Stepping back in the past: a communist tour of Budapest.

The communism walking tour I went on in Budapest was more of a storytelling, rather than a sightseeing tour. It was given by two guides in their early 40’s, old enough to have lived in communist Hungary, albeit in their teenage years only. They did a great job at presenting the inconveniences of living under the system, the advantages, and the realities of daily life. I certainly realized, visiting North Korea, that even in regimes of which we only hear about horrors, strangeness and oppression, most of the time, most of the people are going about normal daily routines in a very normal and boring way. Hungary was no different, I am sure.

But before going into the good and the bad, I must talk about the ugly. A key year in communist Hungary’s history is 1956. Before that, Hungarians lived under terrible oppression, with constant fear of arrest, arbitrary detention or deportation based on secret denunciations. The ideology of the regime was one of “if you are not with us, you are against us”.

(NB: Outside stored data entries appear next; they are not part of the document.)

import Literature.AlgebraicGeometry.Frobenioids.ArithmeticFrobenioidThm64ivCompat
import Literature.AlgebraicGeometry.Frobenioids.ArithmeticFrobenioidThm64ivTransport
import HarnessLib

/-!
# Frobenioids I, Theorem 6.4 (iv), second clause with the compatibility `F₁ ≅ F₂`, AT THE CONSTRUCTIONS —
# modulo the TYPED cone node Cor. 4.11 (iv) (sequel of `ArithmeticFrobenioidThm64ivCompat.lean`)

Mochizuki, *The geometry of Frobenioids I: the general theory*, Kyushu J. Math. **62** (2008) 293–400, §6,
Thm. 6.4 (iv) p. 115 l. 23–29 [cite: MochizukiFrdI2008, Thm. 6.4 (iv) p.115].

PROOF-ONLY (seat abc-iut-L1-d4 gen 5; row T64iv/L07b at the data, GAP-LEDGER G-L1t3-1): the two closers of
`ArithmeticFrobenioidThm64ivCompat.lean` with the Cor. 4.11 (iv) DATUM `(Ψ^Base, E, η, hdiv)` replaced by the
typed statement `PreFrobenioidData.Cor411iv … Ψ (rsParams …) (rsParams …)` (binder `h411iv`, the cone node
FrdI:Cor4.11(iv) at THE `R`-data), unpacked by abc-iut-L1-d7's `exists_transport_of_cor411iv`
(`ArithmeticFrobenioidThm64ivTransport.lean`).  Nothing here bears on [IUTchIII] Cor. 3.12.
-/

noncomputable section

namespace Literature.AlgebraicGeometry.Frobenioids

open CategoryTheory Opposite NumberField

section Arith

variable {F₁ : Type} [Field F₁] [NumberField F₁] {K₁ : Type} [Field K₁] [Algebra F₁ K₁] [IsGalois F₁ K₁]
variable {F₂ : Type} [Field F₂] [NumberField F₂] {K₂ : Type} [Field K₂] [Algebra F₂ K₂] [IsGalois F₂ K₂]

/-- **Thm. 6.4 (iv), second clause in full, at the constructions, modulo the TYPED Cor. 4.11 (iv)** (binder
`h411iv`: abc-iut-L1-t3's `PreFrobenioidData.Cor411iv` for `Ψ` at THE `R`-data, unpacked by abc-iut-L1-d7's
`exists_transport_of_cor411iv`), `F₁` Galois over `ℚ`. [cite: MochizukiFrdI2008, Thm. 6.4 (iv) p.115] -/
theorem Thm64iv_arith_compat_of_cor411iv [IsGalois ℚ F₁] (Ψ : arithFrobenioid F₁ K₁ ≌ arithFrobenioid F₂ K₂)
    (h411iv : PreFrobenioidData.Cor411iv (arithFrobenioidOps F₁ K₁) (arithFrobenioidOps F₂ K₂) Ψ
      (PreFrobenioid.rsParams (arithFrobenioid_isFrobenioid F₁ K₁) fun a 𝔭 => PrimarySupp a 𝔭)
      (PreFrobenioid.rsParams (arithFrobenioid_isFrobenioid F₂ K₂) fun a 𝔭 => PrimarySupp a 𝔭))
    (B₁ : FinSubextCat F₁ K₁) (ε₁ : B₁.L ≃ₐ[F₁] F₁) :
    ∃ ΨBase : FinSubextCat F₁ K₁ ⥤ FinSubextCat F₂ K₂, ΨBase.IsEquivalence ∧
      ∀ X : FinSubextCat F₁ K₁, IsGalois ℚ X.L →
        ∃ (e : X.L ≃+* (ΨBase.obj X).L) (e₀ : F₁ ≃+* F₂),
          ∀ a : F₁, e (algebraMap F₁ X.L a) = algebraMap F₂ (ΨBase.obj X).L (e₀ a) := by
  obtain ⟨ΨBase, E, η, -, hEq, -, -, hdiv⟩ := exists_transport_of_cor411iv Ψ h411iv
  haveI := hEq
  exact ⟨ΨBase, hEq, fun X hX => Thm64iv_arith_compat_of_isGalois_base Ψ E η hdiv B₁ ε₁ X hX⟩

/-- **`F₁ ≅ F₂` modulo the typed Cor. 4.11 (iv)**, `F₁` Galois over `ℚ`: an equivalence
`C_{K₁/F₁} ⥲ C_{K₂/F₂}` of THE arithmetic Frobenioids forces `F₁ ≅ F₂`. [cite: MochizukiFrdI2008, Thm. 6.4 (iv) p.115] -/
theorem nonempty_baseRingEquiv_arith_of_cor411iv [IsGalois ℚ F₁]
    (Ψ : arithFrobenioid F₁ K₁ ≌ arithFrobenioid F₂ K₂)
    (h411iv : PreFrobenioidData.Cor411iv (arithFrobenioidOps F₁ K₁) (arithFrobenioidOps F₂ K₂) Ψ
      (PreFrobenioid.rsParams (arithFrobenioid_isFrobenioid F₁ K₁) fun a 𝔭 => PrimarySupp a 𝔭)
      (PreFrobenioid.rsParams (arithFrobenioid_isFrobenioid F₂ K₂) fun a 𝔭 => PrimarySupp a 𝔭))
    (B₁ : FinSubextCat F₁ K₁) (ε₁ : B₁.L ≃ₐ[F₁] F₁) : Nonempty (F₁ ≃+* F₂) := by
  obtain ⟨ΨBase, E, η, -, hEq, -, -, hdiv⟩ := exists_transport_of_cor411iv Ψ h411iv
  haveI := hEq
  exact nonempty_baseRingEquiv_arith_of_isGalois_base Ψ E η hdiv B₁ ε₁

end Arith

end Literature.AlgebraicGeometry.Frobenioids

end
/-- **(2.20) FOR d = 4 WITH NUMERICAL THRESHOLDS AND AN M-UNIFORM "O(1)"**: under `κ₁ ≥ 1 + 4 log 162` (≈ 21.35; this is
`¼(κ₁−1) ≥ a₀(8)`), `δκ ≥ 64 log 162` (= κ₀(64, 8), pv22's `kappa₀_four`), `M ≥ 1`, `α₄ ≥ 0`, the data of
`ineq220_lattice` at d = 4 give
`Σ_{Y∈D} (½ Σ_{b,b′⊂Y} q θθ + v(Y)) ≤ ½·(m(2 + 128/(κ₁−1))⁴·α₄)·Σ_{b⊂Y₀} θ_b² + K₀(64, 8)·α₄·#Y₀` — both "O(1)" of the
printed (2.20) are ABSOLUTE numbers in dimension four (`rowConst_four_le`: the M⁴ of the unit-lattice row sum against the
M⁻⁴ of the matrix element). [cite: Balaban1988RG2Cluster, (2.20) p.16] -/
theorem ineq220_four {β : Type*} (c : B13.Consts) (hα : 0 ≤ c.α₄) (hM : 1 ≤ c.M)
    (hκ₁ : 1 + 4 * Real.log 162 ≤ c.κ₁) (hδκ : 64 * Real.log 162 ≤ c.δ * c.κ)
    (D : Finset (Finset (Pt 4))) (hD : ∀ Y ∈ D, Y.Nonempty ∧ FaceConnected Y)
    (s : Finset β) (sY : Finset (Pt 4) → Finset β) (hsY : ∀ Y ∈ D, sY Y ⊆ s)
    (cube : β → Pt 4) (hcube : ∀ Y ∈ D, ∀ b ∈ sY Y, cube b ∈ Y)
    (site : β → Pt 4) {m : ℕ} (hfib : ∀ z, (s.filter fun b => site b = z).card ≤ m)
    (ρ : β → β → ℝ) (hρsymm : ∀ b ∈ s, ∀ b' ∈ s, ρ b b' = ρ b' b)
    (hρ : ∀ b ∈ s, ∀ b' ∈ s, dist (site b) (site b') ≤ ρ b b')
    (θ : β → ℝ) (hθ : ∀ b ∈ s, 0 ≤ θ b) (q : Finset (Pt 4) → β → β → ℝ)
    (hq : ∀ Y ∈ D, ∀ b ∈ sY Y, ∀ b' ∈ sY Y, q Y b b' ≤ elem219 c Y.card (ρ b b'))
    (v : Finset (Pt 4) → ℝ) (hv : ∀ Y ∈ D, v Y ≤ vpp220 c (treeLen Y)) :
    ∑ Y ∈ D, (1 / 2 * ∑ b ∈ sY Y, ∑ b' ∈ sY Y, q Y b b' * (θ b * θ b') + v Y)
      ≤ 1 / 2 * (m * (2 + 128 / (c.κ₁ - 1)) ^ 4 * c.α₄) * ∑ b ∈ s, θ b ^ 2
        + K₀ 64 8 * c.α₄ * (D.biUnion id).card := by
  have hlog : 0 < Real.log 162 := Real.log_pos (by norm_num)
  have hκ₁' : 1 < c.κ₁ := by linarith
  have ha₀ : a₀ (2 * 4) ≤ 1 / 4 * (c.κ₁ - 1) := by
    have : a₀ (2 * 4) = Real.log 162 := by norm_num [a₀]
    rw [this]
    linarith
  have hk : kappa₀ (4 * 2 ^ 4) (2 * 4) ≤ c.δ * c.κ := by
    rw [TreeLengthCubeSystem.kappa₀_four]
    exact hδκ
  have h := ineq220_lattice c hα (by linarith) hκ₁' ha₀ hk D hD s sY hsY cube hcube site hfib ρ hρsymm hρ
    θ hθ q hq v hv
  have hK : K₀ (4 * 2 ^ 4) (2 * 4) = K₀ 64 8 := by norm_num
  rw [hK] at h
  refine h.trans (add_le_add ?_ le_rfl)
  have hO : O1 c 4 m * c.α₄ ≤ m * (2 + 128 / (c.κ₁ - 1)) ^ 4 * c.α₄ := by
    refine mul_le_mul_of_nonneg_right ?_ hα
    unfold O1
    calc (c.M ^ 4)⁻¹ * ((m : ℝ) * latticeConst 4 ((c.κ₁ - 1) / (16 * c.M)))
        = m * ((c.M ^ 4)⁻¹ * latticeConst 4 ((c.κ₁ - 1) / (16 * c.M))) := by ring
      _ ≤ m * (2 + 128 / (c.κ₁ - 1)) ^ 4 :=
          mul_le_mul_of_nonneg_left (rowConst_four_le hM hκ₁') (Nat.cast_nonneg _)
  have hS : 0 ≤ ∑ b ∈ s, θ b ^ 2 := sum_nonneg fun b _ => sq_nonneg _
  nlinarith [mul_le_mul_of_nonneg_right hO hS]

I won’t write a history lesson, but in short, the level of oppression in communist Europe had been greatly reduced since the death of Stalin in 1953 and there was an attempted revolution in 1956 to establish an independent Hungary. The Soviet Union invaded the country, thousands were killed and the revolution was crushed. However, the end result was surprising. Instead of resulting in a harsher regime, like after the invasion of Czechoslovakia in 1968, it produced a more liberal regime, known as “Goulash Communism”, and Hungary became known as “the happiest barrack in the socialist camp”! The new Government policy was: “if you are not against us, you are with us”, meaning that for the average folks who were not liberal intellectuals and the like, life under constant fear ceased. Perhaps, for example, identifying as a religious person would be bad for your career, but you wouldn’t end up in a Gulag with the rest of your family.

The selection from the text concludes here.